### RECORDS FOR THIS TASK:
import Summits.Ventures.AbcSig.Rows.XTemplateC2a
import Summits.Ventures.AbcSig.Levels.N314
import Summits.Ventures.AbcSig.Levels.N1256
import Summits.Ventures.AbcSig.Levels.N314M6X

/-!
# Venture AbcSig — ROW `C2aL157A45`: `xⁿ + 2^a·157^m·yⁿ = z²`, class `a 45` (GENERATED by plean/leanrow.py)

HONEST FRAMING. A row of a COMPUTATION cell (`pub-abcsig`); a CONDITIONAL theorem, no claim on ABC or any summit.
Hypotheses: `BS04Package` (CITED), `DataComplete` at levels [314, 1256] (COMPUTED, two-engine certified
level files), `EisPackage` (CITED: [BS04 (3.1), L4.2, Cor 3.1] + [Sturm 1987]) and `Refines` (COMPUTED) for the orbits whose residual exponent is discharged IN THE KERNEL by a module-M6 certificate (`Levels/N…M6X.lean`), and the listed per-orbit exclusions `hX_…` (CITED; the
row's R5 cell names each) that remain. Everything else is kernel-checked (`Rows/XTemplateC2a.lean`, `Levels/N….lean`). Exponent
range: prime `n ≥ 11`, `n ≠ 157`; `B = 2^a 157^m` with `a, m < n` (n-th-power free).
Row of record:  (sha256 ; SIGNED 2026-08-22T11:24:28Z by referee (ref-g7)); its R0: THEOREM (uses CITED arithmetic facts) for all primes n >= 11 with n coprime to 2512 — class: candidate (a in {4,5} cell; lit/COVERAGE §C2 + IK06 Thm 1.1 applica. Exponents left open by the row of record are excluded here via ; kernel-sieve residuals the row of record closes by a cell module (M6 Eisenstein / M4 Kraus certificates) appear as CITED hypotheses .
-/

namespace Summit.Ventures.AbcSig

/-- Row `C2aL157A45` (see module docstring). -/
theorem xrow_C2aL157A45 (M : NewformModel) (hP : M.BS04Package) (hE : M.EisPackage)
    (hD314 : M.DataComplete 314 level314Orbits) (hD1256 : M.DataComplete 1256 level1256Orbits)
    (hR_orbit_314_3 : M.Refines 314 orbit_314_3 m6X_314_3)
    (n : ℕ) (hn : n.Prime) (hmin : 11 ≤ n) (hnℓ : n ≠ 157) (a m : ℕ) (ha : a = 4 ∨ a = 5) (hm : 1 ≤ m) (han : a < n) (hmn : m < n)
    (hX_orbit_314_2 : n ∈ ([13] : List ℕ) → M.Excludes 314 orbit_314_2 (famB (2 ^ a * 157 ^ m) n (fun _ _ => True)))
    (x y z : ℤ) (hxy1 : x * y ≠ 1) (hxy2 : x * y ≠ -1) : ¬ IsPrimitiveSolution 1 (2 ^ a * 157 ^ m) 1 n x y z := by
  have hℓ : Nat.Prime 157 := by norm_num
  have h7 : 7 ≤ n := by omega
  have hS314 :=
    (level314_sieve n hn h7 (fun o => M.Excludes 314 o (famB (2 ^ a * 157 ^ m) n (fun _ _ => True)) ∨ M.ExcludesStd 314 o n) (fun hmem => by
      obtain rfl : n = 7 := by simpa using hmem
      omega) (fun hmem => by
      obtain rfl : n = 13 := by simpa using hmem
      exact Or.inl (hX_orbit_314_2 (by simp))) (fun hmem => by
      obtain rfl : n = 79 := by simpa using hmem
      exact Or.inr (m6c_314_3_n79_excludes M hE hR_orbit_314_3)))
  have hS1256 :=
    (level1256_sieve n hn h7 (fun o => M.Excludes 1256 o (famB (2 ^ a * 157 ^ m) n (fun _ _ => True)) ∨ M.ExcludesStd 1256 o n) (fun hmem => by
      obtain rfl : n = 7 := by simpa using hmem
      omega) (fun hmem => by
      obtain rfl : n = 7 := by simpa using hmem
      omega) (fun hmem => by
      obtain rfl : n = 7 := by simpa using hmem
      omega))
  exact xrowC2a_a45 157 hℓ (by norm_num) M hP n hn h7 hnℓ hD1256 hD314 a m ha hm han hmn
    hS1256
    hS314 x y z hxy1 hxy2

end Summit.Ventures.AbcSig
import Literature.InformationTheory.QuantumCodes.CSSPhenomenologicalThreshold
import Literature.InformationTheory.QuantumCodes.CSSErasureCapacityConverse
import Literature.InformationTheory.QuantumCodes.AbelianTwoBlockNoiseSymmetry
import HarnessLib

/-!
# Phenomenological thresholds are bounded by the erasure thresholds: `P^ph_{p}[D] ≥ ½ P_{2p}[erasure
# uncorrectable]` for EVERY space-time decoder and every number of rounds `T ≥ 1`

Dennis–Kitaev–Landahl–Preskill [DennisEtAl2002] §4–§5: the `T`-round memory experiment with noisy syndrome
measurement (qubit flips at rate `p` in each round, wrong syndrome bits at rate `q`, a perfect closing round,
space-time decoder `D`; the tree's `CSSPhenom.phenomFailureProb`, §4.2–4.3, §5.2). This file PROVES the genie
(«decoder with side information») comparison that turns every code-capacity CEILING of
`CSSThresholdConverses.lean` / `CSSErasureCapacityConverse.lean` into a phenomenological one: reveal to the decoder
the entire fault history except the qubit faults `e` of one round `t₀`; the space-time syndrome then depends on
`e` only through `H e` (`stSyn_ins`) and the residual is `D'(H e) + e` for an induced code-capacity decoder `D'`
(`corrects_add_ins_iff`), so — averaging over the rest of the history, whose law factorises
(`sum_history_split`, `bernoulliWeight_supp_add_ins`) — the phenomenological failure probability is a MIXTURE of
code-capacity failure probabilities at flip rate `p`, each `≥ ½ P_{2p}[erasure uncorrectable]` by the erasure
decomposition (`uncorrectableProb_two_mul_le`, Richardson–Urbanke Lemma 4.78):

* `half_uncorrectableProb_le_phenomFailureProb`: `P_{2p}[erasure uncorrectable] ≤ 2 · P^ph_{p,p}[D]` for every
  space-time decoder `D`, every `T ≥ 1` (witnessed by a round `t₀ : Fin T`), `0 ≤ p ≤ 1/2` (isotropic `q = p`, the
  census convention).
* CSS codes with `k ≥ 1`: `1/2 ≤ P^{ph,Z}_p[D_Z] + P^{ph,X}_{p'}[D_X]` for `p + p' = 1/2` and
  `1/2 ≤ P^{ph,Z}_{1/2}[D_Z]` (`CSSCode.half_le_zPhenom_add_xPhenom`, `CSSCode.half_le_zPhenom_half`); with equal
  sector erasure behaviour `1/4 ≤ P^{ph,Z}_{1/4}[D_Z]` (`CSSCode.quarter_le_zPhenom_quarter_of_symm`); rate form
  `k ≤ n(1 − 2p − 2p' + 2P^{ph,Z}_p + 2P^{ph,X}_{p'})` (`CSSCode.k_le_card_mul_phenom`).
* Families (`k ≥ 1`, rounds `T_i ≥ 1`, ANY space-time decoder families): certified phenomenological threshold lower
  bounds satisfy `a ≤ 1/2`, `a + b ≤ 1/2` (`phenom_thresholds_add_le_half`), `≤ 1/4` for erasure-symmetric
  families (`phenom_threshold_le_quarter_of_symm`), `a + b ≤ (1 − R)/2` at rate `≥ R`
  (`phenom_thresholds_add_le_half_sub_rate`), and the accuracy-threshold forms.
* Two measurement rates (appended, `uncorrectableProb_le_two_mul_phenomFailureProb_aniso`): the genie bound holds for
  EVERY measurement-error rate `0 ≤ q ≤ 1` (the law of the faults off the revealed round factorises whatever `q` is,
  `indepWeight_supp_add_ins`), so the anisotropic families of the census obey the same ceilings in `p` at every `q`
  (`CSSCode.half_le_zPhenom_half_aniso`, `CSSCode.quarter_le_zPhenom_quarter_aniso_of_symm`,
  `phenom_aniso_rate_le_quarter_of_symm`).
* Abelian two-block codes (all generalized-bicycle / bivariate-bicycle codes; appended): their sectors have equal
  erasure behaviour (`AbelianTwoBlock.xUncorrectableProb_eq`), so every space-time decoder of either sector fails
  with probability `≥ 1/4` at `p = q = 1/4` (`AbelianTwoBlock.quarter_le_zPhenom_quarter`, `…_x…`,
  `BB.Code.quarter_le_zPhenom_quarter`) and every family has phenomenological threshold `≤ 1/4` per sector
  (`AbelianTwoBlock.phenom_threshold_le_quarter`, `…x_…`).

## References

* [DennisEtAl2002] J. Math. Phys. 43 (2002) 4452, §4.2–4.3 (error history, q and p), §5.2–5.3 (Prob_fail, p = q),
  §4.6 (p_c).
* [RichardsonUrbanke2008] Modern Coding Theory, Lemma 4.78 (Erasure Decomposition Lemma).
* [StaceBarrettDoherty2009] PRL 102 (2009) 200501, p. 2 (no-cloning bound on the loss threshold).
* [BennettDivincenzoSmolin1997] PRL 78 (1997) 3217, p. 3218 (Q = 1 − 2ε).

## Mathlib / tree search

Tree: `CSSPhenom.phenomFailureProb`, `stSyn`, `stMatrix`, `proj`, `proj_apply`, `projLinear`, `stTrivial`,
`ToricCode.phenomenologicalWeight_self`, `card_historyLoc` (CSSPhenomenologicalThreshold); `supp`, `vecOf`,
`supp_vecOf`, `vecOf_supp` (IrreducibleClusters); `bernoulliWeight`, `sum_bernoulliWeight`;
`uncorrectableProb_two_mul_le`, `CSSCode.one_le_uncorrectableProb_add`, `CSSCode.uncorrectableProb_one`,
`not_belowThreshold_of_le` (CSSThresholdConverses); `CSSCode.k_le_card_mul_erasure` (CSSErasureCapacityConverse).
Mathlib: `Finset.sum_nbij'`, `Finset.sum_product'`, `Fintype.sum_sum_type`, `Fintype.sum_prod_type`.
-/

namespace Literature.InformationTheory.QuantumCodes

open Finset Matrix Filter Topology

namespace CSSPhenom

variable {ι V : Type*} [Fintype ι] [DecidableEq ι] [Fintype V] [DecidableEq V] {T : ℕ}
import Mathlib.Algebra.Order.Ring.Abs
import Mathlib.Algebra.Order.Group.Unbundled.Abs
import Mathlib.Data.Real.Basic
import Mathlib.Algebra.Group.Even
import Mathlib.Tactic
import HarnessLib

/-!
# Route `AposterioriCapRg` — crux `SsbToEvenTorusLro` (stmt-HubbardSuperconductivity-1315),
# line `floating-mu-two-sided-pair-transfer`, stub `stub_ladderInductionChains` (INDUCTION helper 2/2a)

The two finite CHAINS of the sector-hopping ladder, over an ABSTRACT floor predicate
`G : ℕ → ℝ → Prop` ("every normalised ground state of the sector `m` has pair order `≥ F`"),
antitone in the floor `F`. From a start `G m₀ F₀` (`m₀`, `N` even, `|m₀ − N| ≤ W`), one-rung steps
towards `N` costing `ℓ ≥ 0` each (DOWN: `G (n+2) F → G n (F − ℓ)` for `N ≤ n`, `n + 2 ≤ m₀`; UP:
`G (n+2) F → G (n+4) (F − ℓ)` for `m₀ ≤ n + 2`, `n + 4 ≤ N`; both only while `F_min ≤ F`), and the
budget `F_min ≤ F₀ − J'ℓ` for all real `0 ≤ J'` with `2J' ≤ W`, conclude `G N F_min`: induction on the
number of rungs `|m₀ − N| / 2 ≤ W / 2`, then antitonicity. Pure `ℕ`/`ℝ` bookkeeping, no matrices; it is
instantiated at fixed side `L` in the companion file (stub `stub_ladderInduction`).
Source: T. Koma, H. Tasaki, J. Stat. Phys. 76 (1994) 745, §2 (tower of states); the chain itself is folklore.
-/

namespace Summit.HubbardSuperconductivity.HubbardSuperconductivity.Theorems

-- summit = problem name (single-conjunct summit), D-0017
set_option linter.dupNamespace false

/-- **The two chains of the ladder (abstract floor predicate).** See the module docstring:
`G m₀ F₀`, antitone `G`, DOWN/UP one-rung steps of cost `ℓ ≥ 0` towards `N` valid while `F_min ≤ F`,
and the budget `F_min ≤ F₀ − J'ℓ` (`0 ≤ 2J' ≤ W`, `|m₀ − N| ≤ W`) give `G N F_min`.
Koma–Tasaki (1994) §2. [folklore] -/
theorem stub_ladderInductionChains :
    ∀ (G : ℕ → ℝ → Prop) (N m₀ : ℕ) (W F₀ ℓ Fmin : ℝ), Even N → Even m₀ → |(m₀ : ℝ) - (N : ℝ)| ≤ W → 2 ≤ m₀ → (∀ (m : ℕ) (F F' : ℝ), F' ≤ F → G m F → G m F') → G m₀ F₀ → (∀ (n : ℕ) (F : ℝ), Even n → N ≤ n → n + 2 ≤ m₀ → Fmin ≤ F → G (n + 2) F → G n (F - ℓ)) → (∀ (n : ℕ) (F : ℝ), Even n → m₀ ≤ n + 2 → n + 4 ≤ N → Fmin ≤ F → G (n + 2) F → G (n + 4) (F - ℓ)) → 0 ≤ ℓ → (∀ J' : ℝ, 0 ≤ J' → 2 * J' ≤ W → Fmin ≤ F₀ - J' * ℓ) → G N Fmin := by
  intro G N m₀ W F₀ ℓ Fmin hN hm₀ hW h2 hanti hstart hdown hup _hℓ hbudget
  obtain ⟨a, ha⟩ := hN
  obtain ⟨b, hb⟩ := hm₀
  -- the budget, specialised to a natural number `j` of rungs with `2 j ≤ |m₀ - N|`
  have hbud :
      ∀ j : ℕ, 2 * j + m₀ ≤ N ∨ 2 * j + N ≤ m₀ → Fmin ≤ F₀ - (j : ℝ) * ℓ := by
    intro j hj
    apply hbudget _ (Nat.cast_nonneg j)
    rcases hj with hj | hj
    · have h1 := (Nat.cast_le (α := ℝ)).mpr hj
      push_cast at h1
      have h2 : (N : ℝ) - (m₀ : ℝ) ≤ |(m₀ : ℝ) - (N : ℝ)| := by
        rw [abs_sub_comm]
        exact le_abs_self _
      linarith
    · have h1 := (Nat.cast_le (α := ℝ)).mpr hj
      push_cast at h1
      have h2 : (m₀ : ℝ) - (N : ℝ) ≤ |(m₀ : ℝ) - (N : ℝ)| := le_abs_self _
      linarith
  rcases le_or_gt m₀ N with hle | hlt
  · -- UP chain: `N = m₀ + 2 (a - b)`; after `j` rungs we sit at `m₀ + 2 j`,
    -- floor `F₀ - j ℓ`.
    have key : ∀ j : ℕ, j ≤ a - b → G (m₀ + 2 * j) (F₀ - (j : ℝ) * ℓ) := by
      intro j
      induction j with
      | zero =>
        intro _
        simpa using hstart
      | succ j ih =>
        intro hj
        have hG := ih (by omega)
        have hn : m₀ + 2 * j - 2 + 2 = m₀ + 2 * j := by omega
        have heven : Even (m₀ + 2 * j - 2) := ⟨b + j - 1, by omega⟩
        have hF : Fmin ≤ F₀ - (j : ℝ) * ℓ := hbud j (Or.inl (by omega))
        have hstep := hup (m₀ + 2 * j - 2) (F₀ - (j : ℝ) * ℓ) heven (by omega) (by omega) hF
          (by rw [hn]; exact hG)
        have e1 : m₀ + 2 * j - 2 + 4 = m₀ + 2 * (j + 1) := by omega
        have e2 : F₀ - (j : ℝ) * ℓ - ℓ = F₀ - ((j + 1 : ℕ) : ℝ) * ℓ := by
          push_cast
          ring
        rw [e1, e2] at hstep
        exact hstep
    have hfin := key (a - b) le_rfl
    have e : m₀ + 2 * (a - b) = N := by omega
    rw [e] at hfin
    exact hanti N _ _ (hbud (a - b) (Or.inl (by omega))) hfin
  · -- DOWN chain: `m₀ = N + 2 (b - a)`; after `j` rungs we sit at `N + 2 (b - a - j)`,
    -- floor `F₀ - j ℓ`.
    have key : ∀ j : ℕ, j ≤ b - a → G (N + 2 * (b - a - j)) (F₀ - (j : ℝ) * ℓ) := by
      intro j
      induction j with
      | zero =>
        intro _
        have e : N + 2 * (b - a - 0) = m₀ := by omega
        rw [e]
        simpa using hstart
      | succ j ih =>
        intro hj
        have hG := ih (by omega)
        have hn : N + 2 * (b - a - (j + 1)) + 2 = N + 2 * (b - a - j) := by omega
        have heven : Even (N + 2 * (b - a - (j + 1))) := ⟨a + (b - a - (j + 1)), by omega⟩
        have hF : Fmin ≤ F₀ - (j : ℝ) * ℓ := hbud j (Or.inr (by omega))
        have hstep := hdown (N + 2 * (b - a - (j + 1))) (F₀ - (j : ℝ) * ℓ) heven (by omega)
          (by omega) hF (by rw [hn]; exact hG)
        have e2 : F₀ - (j : ℝ) * ℓ - ℓ = F₀ - ((j + 1 : ℕ) : ℝ) * ℓ := by
          push_cast
          ring
        rw [e2] at hstep
        exact hstep
    have hfin := key (b - a) le_rfl
    have e : N + 2 * (b - a - (b - a)) = N := by omega
    rw [e] at hfin
    exact hanti N _ _ (hbud (b - a) (Or.inr (by omega))) hfin

end Summit.HubbardSuperconductivity.HubbardSuperconductivity.Theorems
import Literature.GroupTheory.CombinatorialGroupTheory.BinaryProductComponents
import Mathlib.Data.Sym.Sym2
import HarnessLib

/-!
# Edges of the partner graph, crossing edges, the edges of a component

Topic `Literature/GroupTheory/CombinatorialGroupTheory`.  Continuation of
`BinaryProductComponents.lean` (Zieschang–Vogt–Coldewey, *Surfaces and Planar Discontinuous
Groups*, LNM 835 (1980), §5.3, proofs of Thm. 5.3.2 and Lemma 5.3.4).  For a cyclically Nielsen
reduced cyclic product `U` with a pairing `bar` and a **side function** `s : ℕ × ℕ → Bool` on
the slots:

* the pure parity lemma `card_filter_ne_succ_mod_two`: along a sequence of sides the number of
  sign changes is even iff the two ends agree;
* edges as tagged unordered pairs of slots (`Edge`, `fedge`, `cedge`, `IsEdge`), the crossing
  predicate `IsCrossing s ε` (the two ends lie on different sides), the finite sets `edgesOf`,
  `compEdges` (the edges of a component: exactly the edges with an end in it,
  `mem_compEdges_iff`) and `crossings`; under (P2) a crossing `f`-edge between two kernel slots
  is impossible (`false_of_isCrossing_kernel_pair`);
* the edges `wedge σ₀ j` along the alternating walk from `σ₀` and their sides `wside`: if they
  are pairwise distinct and the walk starts and ends on one side, evenly many of them are
  crossing (`even_card_crossings_image_wedge`).

The enumeration of the edges of a component by its walk, the parity principle and the mate
lemma follow in `BinaryProductParity.lean`.

## References

* H. Zieschang, E. Vogt, H.-D. Coldewey, *Surfaces and Planar Discontinuous Groups*, LNM 835
  (1980), §5.3 (Thm. 5.3.2, Lemma 5.3.4). [ZieschangVogtColdewey1980]
-/

namespace Literature.GroupTheory.CombinatorialGroupTheory

open List

namespace CycFactors

/-! ## Sign changes along a sequence -/

/-- **Parity of sign changes**: along a sequence of Booleans `x 0, …, x n` the number of indices
`j < n` with `x j ≠ x (j + 1)` is even if `x 0 = x n` and odd otherwise. [folklore] -/
theorem card_filter_ne_succ_mod_two (x : ℕ → Bool) (n : ℕ) :
    ((Finset.range n).filter fun j => x j ≠ x (j + 1)).card % 2 = if x 0 = x n then 0 else 1 := by
  induction n with
  | zero => simp
  | succ n ih =>
    rw [Finset.range_add_one, Finset.filter_insert]
    by_cases hn : x n ≠ x (n + 1)
    · rw [if_pos hn, Finset.card_insert_of_notMem (by simp)]
      generalize ((Finset.range n).filter fun j => x j ≠ x (j + 1)).card = k at ih ⊢
      revert ih hn
      cases x 0 <;> cases x n <;> cases x (n + 1) <;> simp <;> omega
    · rw [if_neg hn]
      generalize ((Finset.range n).filter fun j => x j ≠ x (j + 1)).card = k at ih ⊢
      revert ih hn
      cases x 0 <;> cases x n <;> cases x (n + 1) <;> simp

### EXERCISE GOAL:
Word for word, repeat the data from its first line through the line with "(COMPUTED, two-engine certified", including both of those lines and no others.

### REPLY:
import Summits.Ventures.AbcSig.Rows.XTemplateC2a
import Summits.Ventures.AbcSig.Levels.N314
import Summits.Ventures.AbcSig.Levels.N1256
import Summits.Ventures.AbcSig.Levels.N314M6X

/-!
# Venture AbcSig — ROW `C2aL157A45`: `xⁿ + 2^a·157^m·yⁿ = z²`, class `a 45` (GENERATED by plean/leanrow.py)

HONEST FRAMING. A row of a COMPUTATION cell (`pub-abcsig`); a CONDITIONAL theorem, no claim on ABC or any summit.
Hypotheses: `BS04Package` (CITED), `DataComplete` at levels [314, 1256] (COMPUTED, two-engine certified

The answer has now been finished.